Data records section start
/-- **The localised exact certificate** (the line's `C⁺`; data `(a, h, ρ, c, ρ', C_K, g, U, f, K, F)`):
1. `window`/`radius`: relaxed-hcp spacings with `h²/a² ∈ (9/16, 3/4]` (ideal `2/3`; LJ: `0.6666`), star radius
   `ρ' ≥ 2a`;
2. `split`, `U_nonneg`, `U_cont`, `g_range`: `V_LJ = g + U + f` on `(0,∞)`, `U ≥ 0` continuous there, `g ≡ 0`
   on `[ρ, ∞)` (clauses of `ExactCertificate`);
3. `smear`, `K_cont`, `K_decay`: `f = K ⋆ K` with a continuous kernel `|K(r)| ≤ C_K (1+r)⁻⁴` (signed root;
   `a₂ > 0` in `f̂ = a₂|ξ|² − a₃|ξ|³ + …` gives exactly `r⁻⁴`);
4. `F_nonneg`, `F_certifies`: the one-centre form of `c`-stability — `F ≥ 0` on stars and
   `Σ_i F(starAt (range x) (x i) ρ') ≤ Σ_{i<j} g + cN` for injective `x` (fair-share reapportioning; this is
   how `c(g)` is certified anyway);
5. `exact`: `c + f(0)/2 = −e(hcpPeriodicConfiguration a h)` (zero duality gap at the relaxed hcp);
6. `F_lsc`: `F ∘ star` is lower semicontinuous at every `1/3`-separated rooted set in the local matching
   topology at radius `ρ' + 1` (cut-offs continuous and vanishing before `ρ'`);
7. `tight` (WEAK TIGHT LOCUS): a `1/3`-separated star that is `F`-tight and `U`-tight is congruent, by a linear
   isometry, to the `ρ'`-environment of some point of some Barlow stacking `barlowStacking a h s` (h- or c-type
   environments both allowed: `g`, `U` may be stacking-blind);
8. `rod_strict`: `RodStrict a h K`. -/
structure LocalisedCertificate (a h ρ c ρ' CK : ℝ) (g U f K : ℝ → ℝ) (F : Set E3 → ℝ) : Prop where
  a_pos : 0 < a
  h_pos : 0 < h
  window : 9 * a ^ 2 < 16 * h ^ 2 ∧ 4 * h ^ 2 ≤ 3 * a ^ 2
  radius : 2 * a ≤ ρ'
  split : ∀ r : ℝ, 0 < r → lennardJones r = g r + U r + f r
  U_nonneg : ∀ r : ℝ, 0 < r → 0 ≤ U r
  U_cont : ContinuousOn U (Ioi 0)
  g_range : ∀ r : ℝ, ρ ≤ r → g r = 0
  smear : IsSmearingOf f K
  K_cont : Continuous K
  K_decay : ∀ r : ℝ, 0 ≤ r → |K r| ≤ CK / (1 + r) ^ 4
  F_nonneg : ∀ S : Set E3, 0 ≤ F S
  F_certifies : ∀ (N : ℕ) (x : Fin N → E3), Function.Injective x →
    ∑ i, F (starAt (range x) (x i) ρ') ≤ interactionEnergy g x + c * N
  exact : c + f 0 / 2 = -((hcpPeriodicConfiguration a_pos.ne' h_pos.ne').energyPerParticle lennardJones)
  F_lsc : ∀ Y : Set E3, Sep (1 / 3) Y → (0 : E3) ∈ Y → ∀ ε : ℝ, 0 < ε → ∃ η : ℝ, 0 < η ∧
    ∀ Y' : Set E3, Sep (1 / 3) Y' → (0 : E3) ∈ Y' → BallMatch η (ρ' + 1) (0 : E3) Y' Y →
      F (starAt Y 0 ρ') ≤ F (starAt Y' 0 ρ') + ε
  tight : ∀ Y : Set E3, Sep (1 / 3) Y → ∀ p ∈ Y, F (starAt Y p ρ') = 0 →
    (∀ q ∈ Y, ∀ q' ∈ Y, dist q p ≤ ρ' → dist q' p ≤ ρ' → q ≠ q' → U (dist q q') = 0) →
    ∃ s : ℤ → ℤ, IsHaggSeq s ∧ ∃ b ∈ barlowStacking a h s, ∃ A : E3 →ₗᵢ[ℝ] E3,
      starAt Y p ρ' = A '' starAt (barlowStacking a h s) b ρ'
  rod_strict : RodStrict a h K

/-! ### The five statements of the line -/

/-- **Statement 1 (S1, `stub_certificate`, XL — the transfer `C⁺`).**  An exact three-cone certificate for
Lennard-Jones exists IN LOCALISED FORM with the weak strictness the rigidity argument needs: see
`LocalisedCertificate`.  It implies crux 11959 `ExactCertificate` (`certificate_implies_exactCertificate`,
proved below) and strengthens it by (3) a smeared `f` with an `O(r⁻⁴)` kernel, (4) star-form certification of
`c(g)`, (6) continuity of `F`, (7) the weak tight locus, (8) rod strictness.  Why plausibly true: every known
design of the LP dual (Cohn–Kumar-type one-sided Bragg interpolation, `f̂ ≥ 0` smooth with exactly quadratic
forced zeros and `a₂ > 0` at `0`) has (3) and (8) generically; (4),(6) are the form in which `c(g)` would be
certified (fair shares with continuous cut-offs); (7) is the honest bet — the LP-chosen `g`, `U` may be
stacking-blind but must not admit a tight `1/3`-separated NON-Barlow star (surfaces/vacancies/interstitials pay
`c/2`, `|g(a)|/2`, the core).  Why it might fail: as 11959 (triple complementary slackness at finite `ρ`), plus a
tight frustrated (icosahedral-fragment) star of `F` at the design radius.  Sources: CohnKumar2006 §9,
CohnEtAl2019, Ruelle1969 Prop. 3.2.7, Ehm–Gneiting–Richards 2004 doi:10.1090/S0002-9947-04-03502-0 (convolution
roots of radial positive definite functions), route dossier. -/
def CertificateExists : Prop :=
  ∃ (a h ρ c ρ' CK : ℝ) (g U f K : ℝ → ℝ) (F : Set E3 → ℝ), LocalisedCertificate a h ρ c ρ' CK g U f K F

/-- **Statement 2 (S2, `stub_energyUpperBound`, M).**  TRIAL-STATE UPPER BOUND, verbatim the route's support
item `TrialStateUpper` (stmt-AtomisticToContinuum-11963, refuter-reviewed TRUE/M; `energyUpperBound_iff`):
for every periodic `Q` and `ε > 0`, eventually `E(N)/N ≤ e(Q) + ε` (finite blocks of `Q` as trial states,
boundary `O(N^{2/3})` particles lose `O(1)` each by the summable `r⁻⁶` tail, `hasSum_lennardJones_dist_three`).
Used at `Q = P`: with the certificate's lower bound it makes the TOTAL slack of an `o(N)`-excess sequence `o(N)`.
Sources: BlancLewin2015 §2. -/
def EnergyUpperBound : Prop :=
  ∀ (Q : PeriodicConfiguration 3) (ε : ℝ), 0 < ε → ∀ᶠ N : ℕ in Filter.atTop,
    groundStateEnergy lennardJones 3 N / N ≤ Q.energyPerParticle lennardJones + ε

/-- **Statement 3 (S3, `stub_extraction`, L — zero-slack EXTRACTION).**  For a localised certificate with
`P = hcpPeriodicConfiguration a h` and `limsup E(N)/N ≤ e(P)`: if `RigidFor P` fails, there is a
`1/3`-separated configuration `X ∋ 0` with every star `F`-tight, every pair `U`-tight, SILENT for `K`
(`Σ_{q ∈ X} K(|y − q|) = 0` as a `HasSum`, at every `y`), and NOT root-matched to `P` at some `(R, ε)`, `ε > 0`.
Why true (paper proof, all inputs in tree): failure gives `(R, ε)`, `θ > 0` and an `o(N)`-excess injective
sequence with `≥ θN` bad particles; total slack `S_N = Σ_i F + Σ_{i<j} U + ½∫Φ² ≤ (E − E(N)) + (E(N) − N e(P))
= o(N)` (split, smearing identity, `F_certifies`, S2); `1/3`-thinning (removal inequality of
`LennardJonesMinimalDistance_holds`: a particle with a neighbour closer than `1/3` has site energy `> 10⁴`, and
`E(N − k) ≥ E(N)`) removes `o(N)` particles and changes bad counts by `o(N)`; Markov on the local densities
`σ_i^{(L)}` (stars, pairs and `∫_{B(x_i,L)}Φ²` within `L`, bounded overlap by separation) with a diagonal
`L_N → ∞` picks bad roots with vanishing local slack; translate the root to `0`, extract a local-rubber limit
`X` (`exists_subseq_forall_eventually_ballMatch`); `F_lsc`, continuity of `U` on `(0,∞)` and locally uniform
convergence of `Φ` (continuity + `(1+r)⁻⁴` tail + separation) pass the three tight conditions to `X`; root-badness
passes to `¬ RootMatched P (R+1) (ε/2) X`.  Why it might fail: only through a gap in this bookkeeping (none
found by three triagers); it uses the crux's energy hypothesis (Disproof `not_rigidForWithoutEnergy`).
Sources: BlancLewin2015 §2.2, BaakeGrimm2013 Rem. 5.6 (local rubber topology), FlatleyTheil2015 (shape). -/
def Extraction : Prop :=
  ∀ (a h ρ c ρ' CK : ℝ) (g U f K : ℝ → ℝ) (F : Set E3 → ℝ)
    (hC : LocalisedCertificate a h ρ c ρ' CK g U f K F),
    (∀ ε : ℝ, 0 < ε → ∀ᶠ N : ℕ in Filter.atTop, groundStateEnergy lennardJones 3 N / N ≤
      (hcpPeriodicConfiguration hC.a_pos.ne' hC.h_pos.ne').energyPerParticle lennardJones + ε) →
    ¬ RigidFor (hcpPeriodicConfiguration hC.a_pos.ne' hC.h_pos.ne') →
    ∃ X : Set E3, Sep (1 / 3) X ∧ (0 : E3) ∈ X ∧
      (∀ p ∈ X, F (starAt X p ρ') = 0) ∧
      (∀ p ∈ X, ∀ q ∈ X, p ≠ q → U (dist p q) = 0) ∧
      (∀ y : E3, HasSum (fun q : ↥X => K ‖y - (q : E3)‖) 0) ∧
      ∃ R ε : ℝ, 0 < ε ∧ ¬ RootMatched (hcpPeriodicConfiguration hC.a_pos.ne' hC.h_pos.ne') R ε X

/-- **Statement 4 (S4, `stub_layering`, M–L — LOCAL-TO-GLOBAL LAYERING at relaxed `c/a`).**  Let `0 < a`,
`0 < h` with `h²/a² ∈ (9/16, 3/4]` and `ρ' ≥ 2a`.  If every recentred `ρ'`-star of a nonempty `X ⊆ ℝ³` is the
image under a linear isometry of the recentred `ρ'`-star of some point of SOME Barlow stacking
`barlowStacking a h s` (`s` a Hägg word, depending on the point), then `X` is ONE Barlow stacking moved by an
isometry of `ℝ³`.  Why plausibly true: at the ideal ratio and radius `a⁺` this is Hales's propagation theorem,
PROVED in tree (`HalesDSP_layerPackings_holds`: fcc/hcp kissing patterns everywhere ⇒ `g '' barlowStacking`);
here the local datum is stronger (exact environments of radius `≥ 2a` see two layers up and down: the layer
plane and both adjacent offsets are read off each star, interlocking fcc regions are handled as in
`LayerPropagation.lean`) and the window keeps adjacent-layer distances in `(0.94a, 1.04a]`, away from
bcc/sc coincidences.  Why it might fail: an exotic locally-Barlow, globally non-layered set at a special `h/a`
(two non-parallel fault systems must cross, and the crossing line is not locally Barlow — the step to write
down).  Sources: HalesDSP2012 §1.3 (Fig. 1.12), Hales2012 (arXiv:1209.6043) Thm 1, ConwaySloane1999 Ch. 1 §1.3. -/
def Layering : Prop :=
  ∀ (a h ρ' : ℝ), 0 < a → 0 < h → 9 * a ^ 2 < 16 * h ^ 2 → 4 * h ^ 2 ≤ 3 * a ^ 2 → 2 * a ≤ ρ' →
    ∀ X : Set E3, X.Nonempty →
      (∀ p ∈ X, ∃ s : ℤ → ℤ, IsHaggSeq s ∧ ∃ b ∈ barlowStacking a h s, ∃ A : E3 →ₗᵢ[ℝ] E3,
        starAt X p ρ' = A '' starAt (barlowStacking a h s) b ρ') →
      ∃ s : ℤ → ℤ, IsHaggSeq s ∧ ∃ g : E3 ≃ᵢ E3, X = g '' barlowStacking a h s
Data records section end
» **Activity**
Lines in the listing above that contain the word "groundStateEnergy" must be copied; leave out the rest.

» **Response area**
    groundStateEnergy lennardJones 3 N / N ≤ Q.energyPerParticle lennardJones + ε
    (∀ ε : ℝ, 0 < ε → ∀ᶠ N : ℕ in Filter.atTop, groundStateEnergy lennardJones 3 N / N ≤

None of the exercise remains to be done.